1. Typological interpretation of the Old Testament—a biblical theological approach which interprets Old Testament prophecies regarding the Land of Israel, the Jerusalem Temple and the Davidic Kingdom as having a typological rather than literal fulfilment in the New Covenant; thus rejecting dispensationalism but supportive of Christian Zionism, of which the first is more characteristic of American Evangelicalism. This approach is described by Graeme Goldsworthy, a Sydney theologian, in his book According to Plan.
2. Identification of church with the local congregation as opposed to a diocese or denomination. Sydney's ecclesiology, influenced by the former Principal and Vice-Principal of Moore College David Broughton Knox and Donald Robinson (later respectively Principal of George Whitefield College and Archbishop of Sydney) among others, believes that the church is God's people meeting around God's Word. This leads to church meetings being centred around the public reading, explanation and response to God's Word. Further, Anglicans in Sydney generally identify themselves primarily with their local congregation rather than a denomination or institution, and place less emphasis on the celebration of Holy Communion (called the Eucharist by many Anglicans) than do Anglicans of many other dioceses.
3. The importance of evangelism and a personal faith.

Sydney Anglicans have been described as fundamentalist and sect-like by their opponents. They respond by arguing that whereas fundamentalists interpret all parts of the Bible literally Evangelicals in Sydney interpret the Bible in the context of the literary genre.

===Affiliation with Anglican doctrine===
For most of the last 450 years Anglicans worldwide have used the Book of Common Prayer framed by Archbishop of Canterbury Thomas Cranmer in 1549, revised significantly in 1552 and modified slightly in 1662. They have also subscribed to, or otherwise acknowledged as foundational, the Thirty-Nine Articles of Religion as listed in the Book of Common Prayer. While the Book of Common Prayer is no longer used in many Sydney churches, the diocese still fully affirms the doctrine and principles embodied within it as they interpret them. In keeping with the theologically reformed character of the 39 Articles, the diocese holds the view that all church doctrine and traditions are subject to the authority of Scripture.

===Disassociation from Anglican tradition===

There are some areas of church practice that are being challenged within the diocese that have potential ramifications for the wider Anglican Communion. The system of episcopal order is under review with some eager to redefine some of the roles of the threefold order of deacons, priests and bishops.

The diocese is considering whether the laying on of hands at confirmation could be performed by the rector of the parish.
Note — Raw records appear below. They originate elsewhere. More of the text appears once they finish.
/-
Copyright (c) 2026 the pub-hodgecm-mathlib formalisation cell (harness21).  Prover seat hodgecm-mathlib-LH4-p16 (g0), req620 Track A «(D-RAM) FOUR-FRAME» squad
(STAGE-1b, row (2) of the piece `f_{T₊}`, the (β₂) road under heir LEAD F0P3a-plan (g21) T20-19 (R-36) «RELATIVE SIGNS»; row (L-K) holder; β₂-board sub-dealer
LH4-p04 (g8) BETA2-BOARD v1.1 — rows = signed-count identities BETWEEN two cells along explicit `k : 1` maps), 2026-09-04.
-/
import Summits.HodgeConjecture.HodgeConjecture.Theorems.F0P3cDyRamConeCellFaceTube      -- ★ p861208 (this seat): `finsum_mem_const_eq_mul_ncard`; brings Mathlib `Set.ncard`, `finsum`
import HarnessLib

/-!
# Crux `H413`, line LH4 «(D-RAM) FOUR-FRAME» — STAGE-1b, row (2), the (β₂) road (R-36): «`k : 1` TRANSPORT OF THE LABELLED CELL DIFFERENCE» — a map `π : S′ → S` between two finite
# cells with constant fibre size `k`, pulling back weights and labels (resp. exchanging the labels), gives `cellDiff(S′) = k·cellDiff(S)` (resp. `= −k·cellDiff(S)`)

Cell `hodgecm-mathlib` (D-0151), FLOOR 0, crux item H413 = `stmt-HodgeConjecture-24833`, route of record `HCCMUnconditional`; squad F0∕P3c∕LH4; lane
`--supports stmt-HodgeConjecture-24833 --as helper` (count-neutral; pays NO tier-0 row).  THEOREMS ONLY (no `def`, no instance, no notation, no `sorry`, default heartbeats).
ABSTRACT (two types `X, X′`, finite cells `S ⊆ X`, `S′ ⊆ X′`, any map `π : X′ → X`, ℕ-weights, `Prop`-labels).

WHY (heir LEAD T20-19 (R-36) ADDENDUM; LH4-cdis1 (g0) 15:28:14Z ∕ 15:32:52Z relative tables; β₂-BOARD v1.1).  The pure-cell ledger is proved by RELATIVE identities between cells:
U-type `cellDiff₁(S₁) = ∓2·cellDiff₁(D)` and the lit-2 tower `T₁ = 4D₂, T_{i+1} = 2T_i, T_k = −2T_{k−1}` ((L-S1)∕(L-T), LH4-p09: conductor-drop ∕ tube-shift maps of fibre 2);
RamM `cellDiff_t(K₀) = ∓cellDiff_t(D)` (δ = 6 ∕ δ ≥ 8) and `cellDiff₂(K₀) = cellDiff₁(K₀)` (δ = 4) ((L-K), this seat); cross-literal `cellDiff₂(D) = −cellDiff₁(D)` ((L-D×), LH4-p19).
Each is the image of ONE explicit map `π` from the cell `S′` onto the cell `S` with constant fibre size `k ∈ {1, 2}` along which the glue weight is pulled back (`f′ = f ∘ π` on `S′`)
and the label is pulled back or exchanged (the row's `hface`, read off ★ p861372 ∕ the depth scalar).  THIS FILE is the bookkeeping socket all of them plug into:
* §1 `finsum_mem_inter_eq_mul_finsum_of_fibres` — `Σᶠ_{x′ ∈ S′ ∩ {P′}} f′ x′ = k·Σᶠ_{x ∈ S ∩ {P}} f x` when `π(S′) ⊆ S`, every `x ∈ S` has exactly `k` preimages in `S′`, `f′ = f ∘ π` and
  `P′ ↔ P ∘ π` on `S′` (Mathlib `Finset.sum_fiberwise_of_maps_to`; `S, S′` finite).
* §2 HEADS `cellDiff_eq_mul_cellDiff_of_fibres` (labels pulled back: `(Σᶠ_{S′∩P′} f′ : ℤ) − Σᶠ_{S′∩Q′} f′ = k·((Σᶠ_{S∩P} f : ℤ) − Σᶠ_{S∩Q} f)`) and
  `cellDiff_eq_neg_mul_cellDiff_of_fibres_exchange` (labels exchanged: `P′ ↔ Q ∘ π`, `Q′ ↔ P ∘ π` ⇒ `… = −k·(…)`); the unweighted AXIS twins `ncard_inter_eq_mul_ncard_of_fibres` ∕
  `ncardDiff_eq_[neg_]mul_ncardDiff_of_fibres[_exchange]`.
HONEST LABEL.  Count-neutral bookkeeping; nothing printed is asserted; which maps `π` exist with which fibres and label behaviour is the ROWS' business; `HC_CM` is proved only modulo
the 7 printed citations (2 remaining named inputs: hLiu418 = `stmt-HodgeConjecture-24832`, h413 = `stmt-HodgeConjecture-24833`) until rung 0 closes.
## References
* [Kottwitz1986BaseChangeUnits] R. E. Kottwitz, *Base change for unit elements of Hecke algebras*, Compositio Math. 60 (1986): §1 pp. 240–241 (fixed-lattice counts as orbital integrals).
* [LabesseLanglands1979] J.-P. Labesse, R. P. Langlands, *L-indistinguishability for SL(2)*, Canad. J. Math. 31 (1979): §2 p. 8 (signed counts by norm class).
* [Rogawski1990] J. D. Rogawski, *Automorphic Representations of Unitary Groups in Three Variables*, Ann. of Math. Stud. 123 (1990): §4.9 Prop. 4.9.1 (b) p. 55.
-/

set_option autoImplicit false

namespace Summit.HodgeConjecture.HodgeConjecture.Cruxes.H413.F0P3cDyRamCellDiffTransport

open scoped Classical

variable {X X' : Type*}

/-! ## §1 Weighted labelled sums along a `k : 1` map -/

/-- **`Σᶠ_{S′ ∩ {P′}} f′ = k · Σᶠ_{S ∩ {P}} f` ALONG A `k : 1` MAP.**  For finite cells `S ⊆ X`, `S′ ⊆ X′` and `π : X′ → X` with `π(S′) ⊆ S`, constant fibres
(`#{x′ ∈ S′ ∣ π x′ = x} = k` for `x ∈ S`), pulled-back weight (`f′ x′ = f (π x′)` on `S′`) and pulled-back label (`P′ x′ ↔ P (π x′)` on `S′`).
[cite: Kottwitz1986BaseChangeUnits, §1 pp. 240–241] -/
theorem finsum_mem_inter_eq_mul_finsum_of_fibres {N : Type*} [AddCommMonoid N] (S : Set X) (S' : Set X') (hS : S.Finite) (hS' : S'.Finite) (π : X' → X)
    (hπ : ∀ x' ∈ S', π x' ∈ S) (k : ℕ) (hk : ∀ x ∈ S, {x' ∈ S' | π x' = x}.ncard = k)
    (f : X → N) (f' : X' → N) (hf : ∀ x' ∈ S', f' x' = f (π x')) (P : X → Prop) (P' : X' → Prop) (hP : ∀ x' ∈ S', P' x' ↔ P (π x')) :
    ∑ᶠ x' ∈ S' ∩ {x' | P' x'}, f' x' = k • ∑ᶠ x ∈ S ∩ {x | P x}, f x := by
  have hT : (S ∩ {x | P x}).Finite := hS.subset Set.inter_subset_left
  have hT' : (S' ∩ {x' | P' x'}).Finite := hS'.subset Set.inter_subset_left
  rw [finsum_mem_eq_finite_toFinset_sum _ hT, finsum_mem_eq_finite_toFinset_sum _ hT', Finset.smul_sum]
  have hmaps : ∀ x' ∈ hT'.toFinset, π x' ∈ hT.toFinset := fun x' hx' => by
    rw [Set.Finite.mem_toFinset] at hx' ⊢
    exact ⟨hπ x' hx'.1, (hP x' hx'.1).1 hx'.2⟩
  rw [← Finset.sum_fiberwise_of_maps_to hmaps]
  refine Finset.sum_congr rfl fun x hx => ?_
  rw [Set.Finite.mem_toFinset] at hx
  -- on the fibre over `x ∈ S ∩ {P}` the summand is the constant `f x`, and the fibre inside `S′ ∩ {P′}` is the whole fibre inside `S′`
  have hfib : (hT'.toFinset.filter fun x' => π x' = x) = (hS'.subset (Set.sep_subset S' fun x' => π x' = x)).toFinset := by
    ext x'
    simp only [Finset.mem_filter, Set.Finite.mem_toFinset, Set.mem_inter_iff, Set.mem_setOf_eq]
    constructor
    · rintro ⟨⟨hx'S, -⟩, hπx⟩; exact ⟨hx'S, hπx⟩
    · rintro ⟨hx'S, hπx⟩; exact ⟨⟨hx'S, (hP x' hx'S).2 (hπx ▸ hx.2)⟩, hπx⟩
  rw [hfib]
  have hconst : ∀ x' ∈ (hS'.subset (Set.sep_subset S' fun x' => π x' = x)).toFinset, f' x' = f x := fun x' hx' => by
    rw [Set.Finite.mem_toFinset] at hx'
    rw [hf x' hx'.1, hx'.2]
  rw [Finset.sum_congr rfl hconst, Finset.sum_const, ← Set.ncard_eq_toFinset_card _ (hS'.subset (Set.sep_subset S' fun x' => π x' = x)), hk x hx.1]

/-- **AXIS TWIN: `#(S′ ∩ {P′}) = k · #(S ∩ {P})`** along a `k : 1` map with pulled-back label. [cite: Kottwitz1986BaseChangeUnits, §1 pp. 240–241] -/
theorem ncard_inter_eq_mul_ncard_of_fibres (S : Set X) (S' : Set X') (hS : S.Finite) (hS' : S'.Finite) (π : X' → X)
    (hπ : ∀ x' ∈ S', π x' ∈ S) (k : ℕ) (hk : ∀ x ∈ S, {x' ∈ S' | π x' = x}.ncard = k)
    (P : X → Prop) (P' : X' → Prop) (hP : ∀ x' ∈ S', P' x' ↔ P (π x')) :
    (S' ∩ {x' | P' x'}).ncard = k * (S ∩ {x | P x}).ncard := by
  have h := finsum_mem_inter_eq_mul_finsum_of_fibres S S' hS hS' π hπ k hk (fun _ => (1 : ℕ)) (fun _ => (1 : ℕ)) (fun _ _ => rfl) P P' hP
  rw [smul_eq_mul, Summit.HodgeConjecture.HodgeConjecture.Cruxes.H413.F0P3cDyRamConeCellFaceTube.finsum_mem_const_eq_mul_ncard (S' ∩ {x' | P' x'}) 1,
    Summit.HodgeConjecture.HodgeConjecture.Cruxes.H413.F0P3cDyRamConeCellFaceTube.finsum_mem_const_eq_mul_ncard (S ∩ {x | P x}) 1, one_mul, one_mul] at h
  exact h

/-! ## §2 HEADS — the labelled cell difference along a `k : 1` map: pulled back, or exchanged -/

/-- **HEAD — `cellDiff(S′) = k·cellDiff(S)` ALONG A LABEL-PRESERVING `k : 1` MAP** (`P′ ↔ P ∘ π`, `Q′ ↔ Q ∘ π`, `f′ = f ∘ π` on `S′`).
[cite: Kottwitz1986BaseChangeUnits, §1 pp. 240–241] [cite: Rogawski1990, §4.9 Prop. 4.9.1 (b) p. 55] -/
theorem cellDiff_eq_mul_cellDiff_of_fibres (S : Set X) (S' : Set X') (hS : S.Finite) (hS' : S'.Finite) (π : X' → X)
    (hπ : ∀ x' ∈ S', π x' ∈ S) (k : ℕ) (hk : ∀ x ∈ S, {x' ∈ S' | π x' = x}.ncard = k)
    (f : X → ℕ) (f' : X' → ℕ) (hf : ∀ x' ∈ S', f' x' = f (π x')) (P Q : X → Prop) (P' Q' : X' → Prop)
    (hP : ∀ x' ∈ S', P' x' ↔ P (π x')) (hQ : ∀ x' ∈ S', Q' x' ↔ Q (π x')) :
    ((∑ᶠ x' ∈ S' ∩ {x' | P' x'}, f' x' : ℕ) : ℤ) - (∑ᶠ x' ∈ S' ∩ {x' | Q' x'}, f' x' : ℕ) =
      (k : ℤ) * (((∑ᶠ x ∈ S ∩ {x | P x}, f x : ℕ) : ℤ) - (∑ᶠ x ∈ S ∩ {x | Q x}, f x : ℕ)) := by
  rw [finsum_mem_inter_eq_mul_finsum_of_fibres S S' hS hS' π hπ k hk f f' hf P P' hP,
    finsum_mem_inter_eq_mul_finsum_of_fibres S S' hS hS' π hπ k hk f f' hf Q Q' hQ, smul_eq_mul, smul_eq_mul]
  push_cast
  ring

/-- **HEAD — `cellDiff(S′) = −k·cellDiff(S)` ALONG A LABEL-EXCHANGING `k : 1` MAP** (`P′ ↔ Q ∘ π`, `Q′ ↔ P ∘ π`, `f′ = f ∘ π` on `S′`).
[cite: Kottwitz1986BaseChangeUnits, §1 pp. 240–241] [cite: LabesseLanglands1979, §2 p. 8] -/
theorem cellDiff_eq_neg_mul_cellDiff_of_fibres_exchange (S : Set X) (S' : Set X') (hS : S.Finite) (hS' : S'.Finite) (π : X' → X)
    (hπ : ∀ x' ∈ S', π x' ∈ S) (k : ℕ) (hk : ∀ x ∈ S, {x' ∈ S' | π x' = x}.ncard = k)
    (f : X → ℕ) (f' : X' → ℕ) (hf : ∀ x' ∈ S', f' x' = f (π x')) (P Q : X → Prop) (P' Q' : X' → Prop)
    (hP : ∀ x' ∈ S', P' x' ↔ Q (π x')) (hQ : ∀ x' ∈ S', Q' x' ↔ P (π x')) :
    ((∑ᶠ x' ∈ S' ∩ {x' | P' x'}, f' x' : ℕ) : ℤ) - (∑ᶠ x' ∈ S' ∩ {x' | Q' x'}, f' x' : ℕ) =
      -((k : ℤ) * (((∑ᶠ x ∈ S ∩ {x | P x}, f x : ℕ) : ℤ) - (∑ᶠ x ∈ S ∩ {x | Q x}, f x : ℕ))) := by
  rw [finsum_mem_inter_eq_mul_finsum_of_fibres S S' hS hS' π hπ k hk f f' hf Q P' hP,
    finsum_mem_inter_eq_mul_finsum_of_fibres S S' hS hS' π hπ k hk f f' hf P Q' hQ, smul_eq_mul, smul_eq_mul]
  push_cast
  ring

/-- **AXIS TWIN — `#(S′∩P′) − #(S′∩Q′) = k·(#(S∩P) − #(S∩Q))`** along a label-preserving `k : 1` map. [cite: Kottwitz1986BaseChangeUnits, §1 pp. 240–241] -/
theorem ncardDiff_eq_mul_ncardDiff_of_fibres (S : Set X) (S' : Set X') (hS : S.Finite) (hS' : S'.Finite) (π : X' → X)
    (hπ : ∀ x' ∈ S', π x' ∈ S) (k : ℕ) (hk : ∀ x ∈ S, {x' ∈ S' | π x' = x}.ncard = k)
    (P Q : X → Prop) (P' Q' : X' → Prop) (hP : ∀ x' ∈ S', P' x' ↔ P (π x')) (hQ : ∀ x' ∈ S', Q' x' ↔ Q (π x')) :
    ((S' ∩ {x' | P' x'}).ncard : ℤ) - (S' ∩ {x' | Q' x'}).ncard = (k : ℤ) * (((S ∩ {x | P x}).ncard : ℤ) - (S ∩ {x | Q x}).ncard) := by
  rw [ncard_inter_eq_mul_ncard_of_fibres S S' hS hS' π hπ k hk P P' hP, ncard_inter_eq_mul_ncard_of_fibres S S' hS hS' π hπ k hk Q Q' hQ]
  push_cast
  ring

/-- **AXIS TWIN — `#(S′∩P′) − #(S′∩Q′) = −k·(#(S∩P) − #(S∩Q))`** along a label-exchanging `k : 1` map. [cite: LabesseLanglands1979, §2 p. 8] -/
theorem ncardDiff_eq_neg_mul_ncardDiff_of_fibres_exchange (S : Set X) (S' : Set X') (hS : S.Finite) (hS' : S'.Finite) (π : X' → X)
    (hπ : ∀ x' ∈ S', π x' ∈ S) (k : ℕ) (hk : ∀ x ∈ S, {x' ∈ S' | π x' = x}.ncard = k)
    (P Q : X → Prop) (P' Q' : X' → Prop) (hP : ∀ x' ∈ S', P' x' ↔ Q (π x')) (hQ : ∀ x' ∈ S', Q' x' ↔ P (π x')) :
    ((S' ∩ {x' | P' x'}).ncard : ℤ) - (S' ∩ {x' | Q' x'}).ncard = -((k : ℤ) * (((S ∩ {x | P x}).ncard : ℤ) - (S ∩ {x | Q x}).ncard)) := by
  rw [ncard_inter_eq_mul_ncard_of_fibres S S' hS hS' π hπ k hk Q P' hP, ncard_inter_eq_mul_ncard_of_fibres S S' hS hS' π hπ k hk P Q' hQ]
  push_cast
  ring

end Summit.HodgeConjecture.HodgeConjecture.Cruxes.H413.F0P3cDyRamCellDiffTransport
Although confirmation by a priest is common practice in Orthodoxy and is permitted in certain circumstances in Roman Catholicism, in the Anglican tradition confirmation can only be celebrated by a bishop. In 2005, possibly as a precursor to this change, the diocese formally removed the requirement of confirmation prior to partaking of communion for those who have been baptised as adults. However, it is common practice throughout the diocese to allow all adults who profess genuine repentance and Christian faith to receive communion regardless of whether they have been baptised or confirmed.

Lay presidency (also known as "Lay Administration of Holy Communion") is being considered, whereby the Lord's Supper could be celebrated by deacons and authorised laity, including women. According to current church law, only ordained priests and bishops are allowed to preside at the Lord's Supper. An ordinance to permit lay presidency was not proceeded with at the diocesan synod in 2005 due to concerns regarding its legality. However, this issue hasn't died and new motions are being drafted ready to be put before the next diocesan synod. In October 2008, the Australian Church Record and the Anglican Church League published The Lord's Supper in Human Hands. Who Should Administer?, which describes the forty-year discussion of this issue in Sydney and summarises the debate. Although Sydney was not the first diocese, nor the only one, in which this issue has been raised, it has been discussed within the diocese for a number of years. This publication has been widely distributed so that the Anglican Communion might examine and consider Sydney's discussions.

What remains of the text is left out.